◆ GOAL OF THE EXERCISE ◆
In the records below, the line containing "dag-n12-w6 LOCATED-ε∕B-VALUE); nothing" is the first to keep. Retype it and all later lines exactly, through the end.

(Stored data)
%%
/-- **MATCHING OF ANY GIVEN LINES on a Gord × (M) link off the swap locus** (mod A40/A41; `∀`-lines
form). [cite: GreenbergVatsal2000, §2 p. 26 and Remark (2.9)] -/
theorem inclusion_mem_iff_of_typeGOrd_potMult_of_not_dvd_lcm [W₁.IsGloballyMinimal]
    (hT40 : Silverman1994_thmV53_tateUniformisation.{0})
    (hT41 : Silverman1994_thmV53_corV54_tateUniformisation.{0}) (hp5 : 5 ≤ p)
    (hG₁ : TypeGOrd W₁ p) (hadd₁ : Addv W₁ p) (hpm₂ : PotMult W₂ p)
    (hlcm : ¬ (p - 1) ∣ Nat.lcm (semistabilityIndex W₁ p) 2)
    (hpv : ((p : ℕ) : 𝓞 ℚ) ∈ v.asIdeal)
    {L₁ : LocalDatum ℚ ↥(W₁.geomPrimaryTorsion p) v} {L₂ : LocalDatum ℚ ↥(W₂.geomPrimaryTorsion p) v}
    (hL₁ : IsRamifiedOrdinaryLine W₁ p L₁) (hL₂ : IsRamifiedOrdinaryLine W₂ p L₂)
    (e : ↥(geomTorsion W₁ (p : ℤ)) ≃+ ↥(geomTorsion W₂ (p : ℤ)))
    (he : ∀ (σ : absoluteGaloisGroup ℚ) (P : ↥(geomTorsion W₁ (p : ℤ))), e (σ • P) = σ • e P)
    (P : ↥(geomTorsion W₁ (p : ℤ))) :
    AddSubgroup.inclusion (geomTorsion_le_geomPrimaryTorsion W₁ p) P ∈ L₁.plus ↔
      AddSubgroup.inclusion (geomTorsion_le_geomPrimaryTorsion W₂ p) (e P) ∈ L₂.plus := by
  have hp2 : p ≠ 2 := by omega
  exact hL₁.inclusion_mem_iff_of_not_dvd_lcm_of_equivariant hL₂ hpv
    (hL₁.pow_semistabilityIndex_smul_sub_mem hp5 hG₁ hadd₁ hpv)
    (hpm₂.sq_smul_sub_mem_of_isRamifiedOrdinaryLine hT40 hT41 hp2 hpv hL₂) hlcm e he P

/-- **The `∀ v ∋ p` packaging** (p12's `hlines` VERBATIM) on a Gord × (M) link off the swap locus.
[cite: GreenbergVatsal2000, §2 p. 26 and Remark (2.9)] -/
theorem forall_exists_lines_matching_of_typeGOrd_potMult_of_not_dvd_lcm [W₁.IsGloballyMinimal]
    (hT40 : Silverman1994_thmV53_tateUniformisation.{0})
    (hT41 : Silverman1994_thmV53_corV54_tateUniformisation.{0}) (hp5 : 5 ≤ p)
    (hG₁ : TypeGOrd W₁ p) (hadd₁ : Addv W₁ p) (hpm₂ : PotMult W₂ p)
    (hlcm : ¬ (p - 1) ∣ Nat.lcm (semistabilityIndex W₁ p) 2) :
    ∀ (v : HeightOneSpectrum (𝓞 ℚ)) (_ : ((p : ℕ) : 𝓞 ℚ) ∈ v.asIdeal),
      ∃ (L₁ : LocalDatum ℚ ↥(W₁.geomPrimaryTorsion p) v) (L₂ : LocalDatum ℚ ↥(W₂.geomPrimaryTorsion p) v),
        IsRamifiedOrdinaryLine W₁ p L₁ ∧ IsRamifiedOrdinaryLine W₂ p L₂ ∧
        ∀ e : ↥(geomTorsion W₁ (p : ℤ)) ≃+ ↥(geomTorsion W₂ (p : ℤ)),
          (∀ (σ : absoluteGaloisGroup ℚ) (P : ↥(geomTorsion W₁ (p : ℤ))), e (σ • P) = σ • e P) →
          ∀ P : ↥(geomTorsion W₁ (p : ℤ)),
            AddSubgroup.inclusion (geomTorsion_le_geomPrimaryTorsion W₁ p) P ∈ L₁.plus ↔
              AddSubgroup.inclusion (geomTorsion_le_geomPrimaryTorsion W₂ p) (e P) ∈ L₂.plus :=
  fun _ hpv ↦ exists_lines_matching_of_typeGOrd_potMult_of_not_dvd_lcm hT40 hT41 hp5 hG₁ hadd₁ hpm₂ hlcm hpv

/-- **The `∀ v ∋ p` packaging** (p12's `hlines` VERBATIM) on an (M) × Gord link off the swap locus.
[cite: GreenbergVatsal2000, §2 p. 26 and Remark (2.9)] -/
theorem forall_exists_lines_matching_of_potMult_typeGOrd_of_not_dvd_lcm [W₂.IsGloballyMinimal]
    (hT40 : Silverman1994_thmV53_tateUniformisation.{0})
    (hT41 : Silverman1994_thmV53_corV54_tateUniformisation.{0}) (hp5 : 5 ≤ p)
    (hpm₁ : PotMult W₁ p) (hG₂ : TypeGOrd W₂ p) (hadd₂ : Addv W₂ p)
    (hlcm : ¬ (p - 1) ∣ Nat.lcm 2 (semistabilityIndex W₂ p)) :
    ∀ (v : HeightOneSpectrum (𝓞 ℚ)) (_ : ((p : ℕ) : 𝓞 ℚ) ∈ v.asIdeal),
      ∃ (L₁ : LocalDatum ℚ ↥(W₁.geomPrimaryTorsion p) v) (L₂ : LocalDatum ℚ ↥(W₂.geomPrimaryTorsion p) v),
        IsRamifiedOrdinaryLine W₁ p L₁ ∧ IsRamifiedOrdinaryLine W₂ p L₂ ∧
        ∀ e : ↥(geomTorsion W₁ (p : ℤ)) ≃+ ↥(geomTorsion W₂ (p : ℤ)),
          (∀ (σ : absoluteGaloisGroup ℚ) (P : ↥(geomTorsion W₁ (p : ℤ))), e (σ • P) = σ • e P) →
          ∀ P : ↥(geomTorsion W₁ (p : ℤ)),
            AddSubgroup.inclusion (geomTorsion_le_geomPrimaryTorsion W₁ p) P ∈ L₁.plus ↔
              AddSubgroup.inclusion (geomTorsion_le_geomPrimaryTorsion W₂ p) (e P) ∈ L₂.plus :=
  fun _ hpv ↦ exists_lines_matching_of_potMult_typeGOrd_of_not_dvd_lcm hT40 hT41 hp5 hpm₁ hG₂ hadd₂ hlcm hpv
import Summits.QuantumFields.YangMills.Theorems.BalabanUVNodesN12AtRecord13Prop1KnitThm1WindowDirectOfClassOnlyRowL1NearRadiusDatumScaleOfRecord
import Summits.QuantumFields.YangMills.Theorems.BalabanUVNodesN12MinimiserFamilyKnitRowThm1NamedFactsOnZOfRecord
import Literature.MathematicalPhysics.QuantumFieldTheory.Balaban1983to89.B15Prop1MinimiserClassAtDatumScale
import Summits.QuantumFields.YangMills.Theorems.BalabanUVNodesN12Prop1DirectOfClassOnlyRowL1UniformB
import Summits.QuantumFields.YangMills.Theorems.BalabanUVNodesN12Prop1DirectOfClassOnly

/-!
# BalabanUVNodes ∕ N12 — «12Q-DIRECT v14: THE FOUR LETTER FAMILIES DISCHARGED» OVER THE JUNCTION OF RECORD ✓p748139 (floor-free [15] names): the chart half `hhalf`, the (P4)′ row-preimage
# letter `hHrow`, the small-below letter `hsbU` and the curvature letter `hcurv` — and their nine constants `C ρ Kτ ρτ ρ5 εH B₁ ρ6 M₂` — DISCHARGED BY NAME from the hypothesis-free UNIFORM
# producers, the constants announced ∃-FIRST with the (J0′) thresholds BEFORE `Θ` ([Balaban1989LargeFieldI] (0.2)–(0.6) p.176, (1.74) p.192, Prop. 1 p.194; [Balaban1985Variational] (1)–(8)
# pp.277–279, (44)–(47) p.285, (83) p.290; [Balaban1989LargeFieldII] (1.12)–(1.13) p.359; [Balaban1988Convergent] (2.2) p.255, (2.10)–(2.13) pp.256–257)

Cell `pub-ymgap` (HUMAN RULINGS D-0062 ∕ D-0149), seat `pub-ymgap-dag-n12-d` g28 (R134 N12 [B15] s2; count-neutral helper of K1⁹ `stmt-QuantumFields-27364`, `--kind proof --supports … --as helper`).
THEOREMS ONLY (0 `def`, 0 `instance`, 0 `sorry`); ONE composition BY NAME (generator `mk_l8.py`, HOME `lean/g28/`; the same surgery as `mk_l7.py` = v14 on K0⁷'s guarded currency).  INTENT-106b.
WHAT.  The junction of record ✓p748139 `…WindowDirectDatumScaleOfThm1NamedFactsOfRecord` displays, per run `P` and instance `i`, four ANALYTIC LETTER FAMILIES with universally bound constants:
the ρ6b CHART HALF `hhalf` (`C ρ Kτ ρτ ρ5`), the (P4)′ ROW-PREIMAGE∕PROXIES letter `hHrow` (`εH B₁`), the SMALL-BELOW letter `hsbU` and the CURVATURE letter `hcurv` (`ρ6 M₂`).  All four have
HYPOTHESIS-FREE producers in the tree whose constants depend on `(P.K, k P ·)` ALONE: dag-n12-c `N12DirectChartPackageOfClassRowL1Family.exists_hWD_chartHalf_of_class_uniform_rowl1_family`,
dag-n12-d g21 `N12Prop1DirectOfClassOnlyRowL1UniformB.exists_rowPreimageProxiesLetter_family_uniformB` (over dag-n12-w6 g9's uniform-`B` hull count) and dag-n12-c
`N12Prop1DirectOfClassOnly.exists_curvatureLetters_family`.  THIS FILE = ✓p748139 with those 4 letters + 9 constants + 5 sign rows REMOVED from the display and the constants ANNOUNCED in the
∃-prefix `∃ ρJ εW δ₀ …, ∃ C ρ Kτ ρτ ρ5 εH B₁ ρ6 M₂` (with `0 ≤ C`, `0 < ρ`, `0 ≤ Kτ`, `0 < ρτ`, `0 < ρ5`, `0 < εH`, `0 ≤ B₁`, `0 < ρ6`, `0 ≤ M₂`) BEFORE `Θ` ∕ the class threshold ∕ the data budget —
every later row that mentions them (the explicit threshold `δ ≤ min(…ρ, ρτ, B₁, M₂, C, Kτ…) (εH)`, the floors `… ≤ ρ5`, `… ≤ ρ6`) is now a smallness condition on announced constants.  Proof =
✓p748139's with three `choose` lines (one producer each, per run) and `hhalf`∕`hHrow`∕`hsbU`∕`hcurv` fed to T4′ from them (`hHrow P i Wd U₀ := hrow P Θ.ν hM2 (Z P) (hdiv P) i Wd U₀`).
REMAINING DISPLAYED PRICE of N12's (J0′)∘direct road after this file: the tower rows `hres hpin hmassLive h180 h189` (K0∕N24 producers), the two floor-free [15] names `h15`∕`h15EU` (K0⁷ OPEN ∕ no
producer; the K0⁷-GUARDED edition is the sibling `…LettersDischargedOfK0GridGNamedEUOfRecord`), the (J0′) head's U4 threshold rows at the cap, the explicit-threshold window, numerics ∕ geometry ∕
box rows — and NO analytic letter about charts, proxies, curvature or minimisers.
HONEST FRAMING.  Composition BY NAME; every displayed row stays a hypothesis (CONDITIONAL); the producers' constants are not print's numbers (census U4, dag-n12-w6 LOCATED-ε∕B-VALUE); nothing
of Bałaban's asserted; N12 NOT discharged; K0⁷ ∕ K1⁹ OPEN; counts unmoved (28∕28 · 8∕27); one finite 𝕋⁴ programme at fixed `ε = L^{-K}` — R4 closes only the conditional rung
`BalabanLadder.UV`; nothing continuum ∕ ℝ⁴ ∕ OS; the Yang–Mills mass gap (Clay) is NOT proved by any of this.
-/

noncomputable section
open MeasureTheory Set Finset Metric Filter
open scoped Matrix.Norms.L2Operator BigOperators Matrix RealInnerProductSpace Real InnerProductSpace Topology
%%
◆ REPLY TO THE TASK ◆
HONEST FRAMING.  Composition BY NAME; every displayed row stays a hypothesis (CONDITIONAL); the producers' constants are not print's numbers (census U4, dag-n12-w6 LOCATED-ε∕B-VALUE); nothing
of Bałaban's asserted; N12 NOT discharged; K0⁷ ∕ K1⁹ OPEN; counts unmoved (28∕28 · 8∕27); one finite 𝕋⁴ programme at fixed `ε = L^{-K}` — R4 closes only the conditional rung
`BalabanLadder.UV`; nothing continuum ∕ ℝ⁴ ∕ OS; the Yang–Mills mass gap (Clay) is NOT proved by any of this.
-/

noncomputable section
open MeasureTheory Set Finset Metric Filter
open scoped Matrix.Norms.L2Operator BigOperators Matrix RealInnerProductSpace Real InnerProductSpace Topology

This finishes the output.